* [Stored data]:
"""
import Summits.Ventures.CertifiedManyBodySolver.Upper.UMPSPolarTensor

/-!
# Composition of Bellman (U1) certificates across a cell of column types

HONEST FRAMING: first certified bounds; not a superconductivity verdict; every number certified or
labelled float.  Design memo HOME/hubbard-upper-plane-1/DESIGN-U3-BDPLANE-OPTIMISER.md §2.1/§9 item L5′.

The tensor-side Theorem U1 (`re_sum_star_mpsOpen_dotProduct_bondSum_mulVec_le`) is stated for ONE
uniform tensor `A` and ONE dual `Z`.  A strip/plane state whose column map cycles through several column
types `A₁, A₂, …` (untwisted antiferromagnetic period 2; a 16-column stripe cell) is certified by BLOCKING the
cell into one super-column — but the blocked Bellman operator pulls every term back to the blocked cut, so
its exact cone would be a whole cell deep.  This file shows that blocking costs NOTHING on the certificate
side: per-column-type Bellman inequalities with position-dependent duals `Z₁, Z₂` COMPOSE into the blocked
inequality with the summed constant, using only that the Heisenberg map `Φ(B) = Σ_s (A s)ᴴ B (A s)` of a
left-isometric tensor is positive (`heisenberg_posSemidef`) and unital (`heisenberg_one` of `UMPSPolarTensor`
with `gram A = 1`):
  `c₁·1 − (Y₁ + Φ₁(Z₂) − Z₁) ⪰ 0`,  `c₂·1 − (Y₂ + Φ₂(Z₁) − Z₂) ⪰ 0`
  `⟹ (c₁ + c₂)·1 − (Y₁ + Φ₁(Y₂) + Φ₁(Φ₂(Z₁)) − Z₁) ⪰ 0`   (`posSemidef_bellman_compose`),
and `Φ₁ ∘ Φ₂` is the Heisenberg map of the blocked tensor `S ↦ A₂ S.2 · A₁ S.1` (`heisenberg_blockTensor`),
which is again left-isometric (`blockTensor_isometry`).  So the small per-column cones are what is computed
and certified; the blocked U1 theorem is what is applied.  Iterating the lemma handles any cell length.
Elementary (average-cost dynamic programming / telescoping); no claim about the Hubbard model.
-/

noncomputable section

open Matrix Finset
open scoped ComplexOrder BigOperators

namespace Summit.Ventures.CertifiedManyBodySolver.Upper

open Literature.MathematicalPhysics.QuantumLattice

variable {q q₁ q₂ D : ℕ}

/-- The Heisenberg map of any tensor preserves positive semidefiniteness:
`M ⪰ 0 ⟹ Σ_s (A s)ᴴ M (A s) ⪰ 0`. -/
theorem heisenberg_posSemidef (A : MPSTensor q D) {M : Matrix (Fin D) (Fin D) ℂ} (hM : M.PosSemidef) :
    (heisenberg A M).PosSemidef := by
  unfold heisenberg
  refine Finset.sum_induction _ (fun X : Matrix (Fin D) (Fin D) ℂ => X.PosSemidef)
    (fun a b ha hb => ha.add hb) Matrix.PosSemidef.zero ?_
  intro s _
  exact hM.conjTranspose_mul_mul_same (A s)

/-- The Heisenberg map is additive. -/
theorem heisenberg_add (A : MPSTensor q D) (B C : Matrix (Fin D) (Fin D) ℂ) :
    heisenberg A (B + C) = heisenberg A B + heisenberg A C := by
  unfold heisenberg
  simp only [Matrix.mul_add, Matrix.add_mul, Finset.sum_add_distrib]

/-- **L5′: composition of Bellman certificates.** For tensors `A₁, A₂` with `A₁` left-isometric,
matrices `Y₁, Y₂` (bond images of the two column types' windows), position-dependent duals `Z₁, Z₂` and
reals `c₁, c₂`: the two per-column Bellman inequalities imply the blocked one with constant `c₁ + c₂`,
the composed channel `Φ₁ ∘ Φ₂` and the dual `Z₁`.  Proof: the target equals
`[c₁·1 − (Y₁ + Φ₁ Z₂ − Z₁)] + Φ₁[c₂·1 − (Y₂ + Φ₂ Z₁ − Z₂)]`, a sum of two PSD matrices. -/
theorem posSemidef_bellman_compose {A₁ : MPSTensor q₁ D} (hA₁ : ∑ s, (A₁ s)ᴴ * A₁ s = 1)
    (A₂ : MPSTensor q₂ D) (Y₁ Y₂ Z₁ Z₂ : Matrix (Fin D) (Fin D) ℂ) {c₁ c₂ : ℝ}
    (h₁ : ((c₁ : ℂ) • (1 : Matrix (Fin D) (Fin D) ℂ) - (Y₁ + heisenberg A₁ Z₂ - Z₁)).PosSemidef)
    (h₂ : ((c₂ : ℂ) • (1 : Matrix (Fin D) (Fin D) ℂ) - (Y₂ + heisenberg A₂ Z₁ - Z₂)).PosSemidef) :
    (((c₁ + c₂ : ℝ) : ℂ) • (1 : Matrix (Fin D) (Fin D) ℂ) -
      (Y₁ + heisenberg A₁ Y₂ + heisenberg A₁ (heisenberg A₂ Z₁) - Z₁)).PosSemidef := by
  have hG : gram A₁ = 1 := hA₁
  have hΦ := heisenberg_posSemidef A₁ h₂
  rw [heisenberg_sub, heisenberg_smul, heisenberg_one, hG, heisenberg_sub, heisenberg_add] at hΦ
  have hsum := h₁.add hΦ
  convert hsum using 1
  push_cast
  rw [add_smul]
  abel

/-- The blocked tensor of a cell of two column types, `S = (s₁, s₂) ↦ A₂ s₂ · A₁ s₁`
(physical index `finProdFinEquiv (s₁, s₂) : Fin (q₁ q₂)`), ordered so that its Heisenberg map is
`Φ₁ ∘ Φ₂` (`heisenberg_blockTensor`). -/
def blockTensor (A₁ : MPSTensor q₁ D) (A₂ : MPSTensor q₂ D) : MPSTensor (q₁ * q₂) D :=
  fun S => A₂ (finProdFinEquiv.symm S).2 * A₁ (finProdFinEquiv.symm S).1

/-- The Heisenberg map of the blocked tensor is the composition `Φ₁ ∘ Φ₂`. -/
theorem heisenberg_blockTensor (A₁ : MPSTensor q₁ D) (A₂ : MPSTensor q₂ D)
    (B : Matrix (Fin D) (Fin D) ℂ) :
    heisenberg (blockTensor A₁ A₂) B = heisenberg A₁ (heisenberg A₂ B) := by
  unfold heisenberg blockTensor
  rw [← Equiv.sum_comp finProdFinEquiv, Fintype.sum_prod_type]
  simp only [Equiv.symm_apply_apply, conjTranspose_mul, Finset.mul_sum, Finset.sum_mul]
  refine Finset.sum_congr rfl fun s₁ _ => Finset.sum_congr rfl fun s₂ _ => ?_
  simp only [Matrix.mul_assoc]

/-- The blocked tensor of two left-isometric tensors is left-isometric. -/
theorem blockTensor_isometry {A₁ : MPSTensor q₁ D} {A₂ : MPSTensor q₂ D}
    (hA₁ : ∑ s, (A₁ s)ᴴ * A₁ s = 1) (hA₂ : ∑ s, (A₂ s)ᴴ * A₂ s = 1) :
    ∑ S, (blockTensor A₁ A₂ S)ᴴ * blockTensor A₁ A₂ S = 1 := by
  have hG₁ : gram A₁ = 1 := hA₁
  have hG₂ : gram A₂ = 1 := hA₂
  have h := heisenberg_blockTensor A₁ A₂ 1
  rw [heisenberg_one, heisenberg_one, hG₂, heisenberg_one, hG₁] at h
  exact h

end Summit.Ventures.CertifiedManyBodySolver.Upper

end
"""
* [Exercise details]:
Taking the entries above, restate exactly those lines that fall between the line with "def blockTensor (A₁" and the line with "(B : Matrix", keeping both of those lines too.

* [Exercise output]:
def blockTensor (A₁ : MPSTensor q₁ D) (A₂ : MPSTensor q₂ D) : MPSTensor (q₁ * q₂) D :=
  fun S => A₂ (finProdFinEquiv.symm S).2 * A₁ (finProdFinEquiv.symm S).1

/-- The Heisenberg map of the blocked tensor is the composition `Φ₁ ∘ Φ₂`. -/
theorem heisenberg_blockTensor (A₁ : MPSTensor q₁ D) (A₂ : MPSTensor q₂ D)
    (B : Matrix (Fin D) (Fin D) ℂ) :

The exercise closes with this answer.